Ciò detto, il motivo è anzitutto radicalmente carente di specificità, in quanto non spiega cosa prevedesse il piano concordatario con riguardo ai crediti che qui interessano. In secondo luogo, esso pone una questione di diritto (circa i limiti della falcidia attuabile in base alla richiamata disposizione) che, ove pure ritualmente introdotta, sfuggirebbe al sindacato di legittimità: infatti, in questa sede non è consentita la proposizione di nuove questioni di diritto, ancorchè rilevabili d’ufficio in ogni stato e grado del giudizio, quando esse presuppongano o richiedano nuovi accertamenti o apprezzamenti di fatto preclusi alla Corte di cassazione, salvo che nelle ipotesi previste dall’art. 372 c.p.c., tra le quali rientra la nullità della sentenza, purchè il vizio infici direttamente il provvedimento e non sia effetto di altra nullità relativa al procedimento (Cass. 8 febbraio 2016, n. 2443; Cass. 5 maggio 2006, n. 10319).

2.2. – Il secondo motivo è infondato.

Parte ricorrente sostiene, in sintesi, la natura interpretativa, e quindi la portata retroattiva della norma con cui è stato novellato la L. Fall., art. 182 ter, secondo cui, oggi, il debitore “esclusivamente mediante proposta presentata ai sensi (dello stesso) articolo” può proporre il pagamento, parziale o anche dilazionato, dei tributi e dei relativi accessori amministrati dalle agenzie fiscali, nonchè dei contributi amministrati dagli enti gestori di forme di previdenza e assistenza obbligatorie, oltre che dei relativi accessori.

Mette conto anzitutto di evidenziare che il novellato art. 182 ter, comma 1, indica la medesima condizione relativa al soddisfacimento dei creditori privilegiati in sede di liquidazione, che è prevista dal cit. art. 160, comma 2: condizione la cui concreta ricorrenza è insuscettibile di verifica in questa sede per le ragioni che si sono sopra indicate.

Peraltro, la disposizione di cui cit. art. 182 ter, comma 1, non dichiara espressamente il suo carattere interpretativo, nè reca la struttura tipica della disposizione interpretativa, la quale postula l’integrazione della fattispecie di quest’ultima con elementi desunti dalla disposizione interpretata (Cass. 9 dicembre 1983, n. 7297); è da considerare, infatti, che il carattere interpretativo di una legge implica la concorrenza di un momento logico-assertivo, consistente nell’enunciazione di un apprezzamento interpretativo circa il significato di un precetto antecedente cui la nuova norma si ricollega nella formula e nella ratio, e di un momento precettivo, con il quale il legislatore conferisce valore normativo all’interpretazione della norma anteriore, escludendone ogni altra (Cass. 5 novembre 1981, n. 5822).

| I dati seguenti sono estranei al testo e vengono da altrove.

import Summits.Schanuel.Schanuel.Theses.GaussianStokesSector
import Summits.Schanuel.Schanuel.Theses.DiophantineDichotomy
import Summits.Schanuel.Schanuel.Theorems.DiophantineDichotomyEPiRaceEv
import Summits.Schanuel.Schanuel.Theorems.DiophantineDichotomyApproximationPropertyDegOne

/-!
# Birth skeleton (BC3) for piece X₁ `EPiAlgIndependent` (stmt-Schanuel-18739): e ⊥ π via the
Diophantine race of route `DiophantineDichotomy`

`e ⊥ π` is Schanuel's flagship open instance; this skeleton does not pretend to a new attack — it
records the tree's LIVE TYPED STRUCTURE around it: the landed race
`Summit.Schanuel.Schanuel.Theorems.ePiRaceEv_proof : DiophantineDichotomy.EPiRaceEv`
(= AP₁(π, e) → EPiSimultaneousTypeEv → AlgebraicIndependent ℚ ![e, π]) composed with its two inputs
as stubs:
* `stub_approximationPropertyAtEPi` — the level-1 approximation property at θ = (π, e) (KNOWN:
  the instance ι = Fin 2, θ = ![π, e] of the PROVED item `DiophantineDichotomy.ApproximationPropertyDegOne`,
  `Theorems.approximationPropertyDegOne_proof`; Laurent–Roy 1999 / Bugeaud 2004 Thm 8.11; kept as
  a named stub so that the skeleton shows both inputs of the race — dischargeable now);
* `stub_ePiSimultaneousTypeEv` — the EVENTUAL SIMULTANEOUS APPROXIMATION MEASURE for (π, e) with
  exponent a < 1 (open support item stmt-Schanuel-14975 of route DiophantineDichotomy: the genuine
  open input; "e and π are algebraically independent with a Philippon-criterion-shaped measure").
-/

namespace Summit.Schanuel.Schanuel.Cruxes.EPiAlgIndependent.DiophantineRace

open Summit.Schanuel.Schanuel.Theses

/-- STUB 1 (KNOWN, dischargeable by `approximationPropertyDegOne_proof (Fin 2) ![(π:ℂ), (e:ℂ)]`):
the t = 1 approximation property at θ = (π, e). -/
theorem stub_approximationPropertyAtEPi :
    Algebra.trdeg ℚ ↥(IntermediateField.adjoin ℚ (Set.range ![(Real.pi : ℂ), (Real.exp 1 : ℂ)])) ≤ (1 : Cardinal) → ∃ c : ℝ, 1 ≤ c ∧ ∀ Δ Y : ℝ, c ≤ Δ → Δ ≤ Y → ∃ (γ : Fin 2 → ℂ) (d H : ℕ), Module.finrank ℚ ↥(IntermediateField.adjoin ℚ (Set.range γ)) ≤ d ∧ (∀ i, ∃ P : Polynomial ℤ, P ≠ 0 ∧ P.natDegree ≤ d ∧ (∀ k, |P.coeff k| ≤ (H : ℤ)) ∧ Polynomial.aeval (γ i) P = 0) ∧ (d : ℝ) ≤ c * Δ ∧ Real.log H ≤ c * Y ∧ ‖γ - ![(Real.pi : ℂ), (Real.exp 1 : ℂ)]‖ ≤ Real.exp (-((Real.log H * Δ + d * Y) / c)) := by
  sorry

/-- STUB 2 (OPEN, item stmt-Schanuel-14975 of route DiophantineDichotomy): the eventual simultaneous
approximation measure for (π, e) with exponent a < 1. -/
theorem stub_ePiSimultaneousTypeEv : DiophantineDichotomy.EPiSimultaneousTypeEv := by
  sorry

/-- The race (LANDED: `Theorems.ePiRaceEv_proof`) concludes piece X₁ BY NAME from the two stubs. -/
theorem EPiAlgIndependent_of : GaussianStokesSector.EPiAlgIndependent := by
  have h : DiophantineDichotomy.EPiRaceEv := Summit.Schanuel.Schanuel.Theorems.ePiRaceEv_proof
  unfold DiophantineDichotomy.EPiRaceEv at h
  unfold GaussianStokesSector.EPiAlgIndependent
  exact h stub_approximationPropertyAtEPi stub_ePiSimultaneousTypeEv

end Summit.Schanuel.Schanuel.Cruxes.EPiAlgIndependent.DiophantineRace
import Literature.Geometry.Symplectic.CompatibleAlmostComplexStructureExists
import Literature.Geometry.Symplectic.AlmostComplexTangentBundle
import Mathlib.Analysis.InnerProductSpace.Adjoint
import HarnessLib

/-!
# The symplectic complement of a symplectic subspace and the adapted splitting

Linear algebra of McDuff–Salamon, *Introduction to Symplectic Topology* (3rd ed. 2017), §2.1
(2.1.1) and Lemma 2.1.1 (the symplectic complement `W^ω`, `V = W ⊕ W^ω` for `W` symplectic),
Prop. 2.5.6 / Prop. 2.6.4 (the compatible complex structure `J_{g,ω}` of a metric and a
symplectic form) and Thm. 2.6.3 (two `ω`-tame complex structures give isomorphic complex
bundles), in the fibrewise form needed for the splitting `T_Σ X = TΣ ⊕ ν_Σ` of Ex. 4.4.5 and
§3.4 p. 114 ("the normal bundle `ν_Q` may be identified with the complementary symplectic bundle
`TQ^ω` … a symplectic vector bundle"). Everything is on fixed finite-dimensional real inner product
spaces `V ⊇ d(W)` (the model fibres), for a `2`-form `a` on `V`, an injection `d : W → V` with
`d^* a` nondegenerate, an `a`-tame complex structure `J` on `V` and a `d^* a`-tame `j` on `W`:

* `pullbackOp a d = d† Ω_a d` (`⟪pullbackOp u, u'⟫ = a(d u, d u')`), invertible;
  `leftInv a d = (d† Ω_a d)⁻¹ d† Ω_a`, the symplectic left inverse of `d` (`leftInv (d u) = u`);
  `projF = d ∘ leftInv`, `projG = 1 - projF` — the projections of `V = F ⊕ G`, `F = d(W)`,
  `G = F^a` its symplectic complement (`form_d_projG : a(d u, projG v) = 0`);
* `blockMetric a d g` — the metric `g(π_F ·, π_F ·) + g(π_G ·, π_G ·)` built from the metric
  `tameMetric a J = a(·, J ·)` (symmetrised), for which `F ⟂ G`;
* `adaptedJ a d J := J_{g̃, a}` (`polarJOfMetric`) — an `a`-compatible complex structure on `V`
  PRESERVING `F` and `G` (`adaptedJ_projF`, by the `GL`-equivariance `polarJOfMetric_conj` applied to
  the reflection `π_F − π_G`);
* `tangentJ a d J := leftInv ∘ J̃ ∘ d` — the induced `d^*a`-tame complex structure on `W`;
* `splitF a d J j := ½(1 − j j_W) ∘ leftInv ∘ ½(1 − J̃ J)` and `splitG a d J := π_G ∘ ½(1 − J̃ J)` —
  the two components of the splitting map `(V, J) → (W, j) × (G, J̃)`, complex-linear
  (`splitF_J`, `splitG_J`) and jointly injective (`eq_zero_of_splitF_eq_zero_of_splitG_eq_zero`);
* `lineCoord a d J n : V →L[ℝ] ℂ` — the complex coordinate of `G` in the frame `n`, `J̃ n` when
  `dim V = dim W + 2` (`G` a complex line): `lineCoord n n = 1`, `lineCoord n (J̃ v) = i · lineCoord n v`,
  the frame expansion `re • n + im • J̃ n = π_G v` and the cocycle
  `lineCoord n' v = lineCoord n' n * lineCoord n v`.

Pure linear algebra; no `sorry`, no new definitions of notions the tree has (the compatible
`J_{g,ω}` is the tree's `polarJOfMetric`, the intertwiner `½(1 − J₁ J₀)` its `jInterp`).

## References

* [McDuffSalamon2017] D. McDuff, D. Salamon, Introduction to Symplectic Topology, 3rd ed., OUP
  2017, §2.1 (2.1.1), Lemma 2.1.1; Prop. 2.5.6; §2.6 Thm. 2.6.3, Prop. 2.6.4; §3.4 p. 114;
  Ex. 4.4.5.
-/

noncomputable section
import Summits.HubbardSuperconductivity.HubbardSuperconductivity.Theorems.AnisotropyChordTransferFibre3FinXDEvalW

/-!
# Route `AnisotropyChord` / H0 rotor rung: FIN per-`L` row-D (KT-2a″) cell facts, `L = 13`, cells 32–33

Kernel facts `xdCellAny0 13 (49/50) la lb aD = true` (in-kernel point tables, zero data; `decide +kernel`) for the combined-cell
grid of `L = 13` (g5 design, 1–2.5 % cells); assembled in `…FinXDThirteen`.  Prover seat `hubbard-h0-rotor-p3` g7; helper for piece A =
stmt-HubbardSuperconductivity-23918 of rung 19089 (`--supports`, helper class).  WHAT THIS IS NOT: nothing here proves superconductivity in the
Hubbard model (rotor TARGET as worded stays FALSE, g15 verdict); kernel facts for ONE hypothesis of ONE conditional reduction.  No sorry.
-/

set_option linter.dupNamespace false
set_option autoImplicit false

namespace Summit.HubbardSuperconductivity.HubbardSuperconductivity.Theorems.AnisotropyChord.Transfer.Fibre3

namespace FinXD

/-- cell 32 of `L = 13` (`cert`). [folklore] -/
theorem xd13_32 : xdCellAny0 13 (49/50 : ℚ) 741944362056524 760492971107938 (2/25 : ℚ) = true := by (rw [← xdCellAnyW0_eq]; decide +kernel)

/-- cell 33 of `L = 13` (`cert`). [folklore] -/
theorem xd13_33 : xdCellAny0 13 (49/50 : ℚ) 760492971107938 779505295385637 (2/25 : ℚ) = true := by (rw [← xdCellAnyW0_eq]; decide +kernel)

end FinXD

end Summit.HubbardSuperconductivity.HubbardSuperconductivity.Theorems.AnisotropyChord.Transfer.Fibre3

Se è vero, poi, che tra le norme d’interpretazione autentica sono ricomprese non solo quelle che, rilevato un dissenso interpretativo, si propongono di chiarire la portata di una disposizione precedente ma anche quelle che, pur non perseguendo tale dichiarato scopo, implicano necessariamente la ricognizione del valore di una disposizione precedente (Cass. 4 febbraio 1992, n. 1171), è da sottolineare che la disposizione in esame non presenta quest’ultima connotazione: in tal senso si rivela ingiustificato l’assunto, espresso nel ricorso (pag. 16), per cui la norma avrebbe natura di interpretazione autentica, non essendo di certo sufficiente, a tal fine, che la disposizione novellata ponesse dubbi sul piano ermeneutico.

3. – Il ricorso è rigettato.

4. – Le spese di giudizio seguono la soccombenza; va operata la distrazione in favore dei difensori della Fondazione, secondo quanto richiesto.

PQM

LA CORTE

rigetta il ricorso; condanna parte ricorrente al pagamento, in favore delle due controricorrenti, delle spese del giudizio di legittimità, che liquida in Euro 5.000,00 per compensi, oltre alle spese forfettarie nella misura del 15 per cento, agli esborsi liquidati in Euro 200,00, ed agli accessori di legge, disponendo, per quanto attiene alla Fondazione, la distrazione delle spese in favore dei difensori della stessa; ai sensi del D.P.R. 30 maggio 2002, n. 115, art. 13, comma 1 quater, inserito dalla L. 24 dicembre 2012, n. 228, art. 1, comma 17 dà atto della sussistenza dei presupposti per il versamento, da parte del ricorrente, dell’ulteriore importo a titolo di contributo unificato pari a quello, se dovuto, per il ricorso.

Così deciso in Roma, nella camera di consiglio della Sezione Prima Civile, il 5 marzo 2020.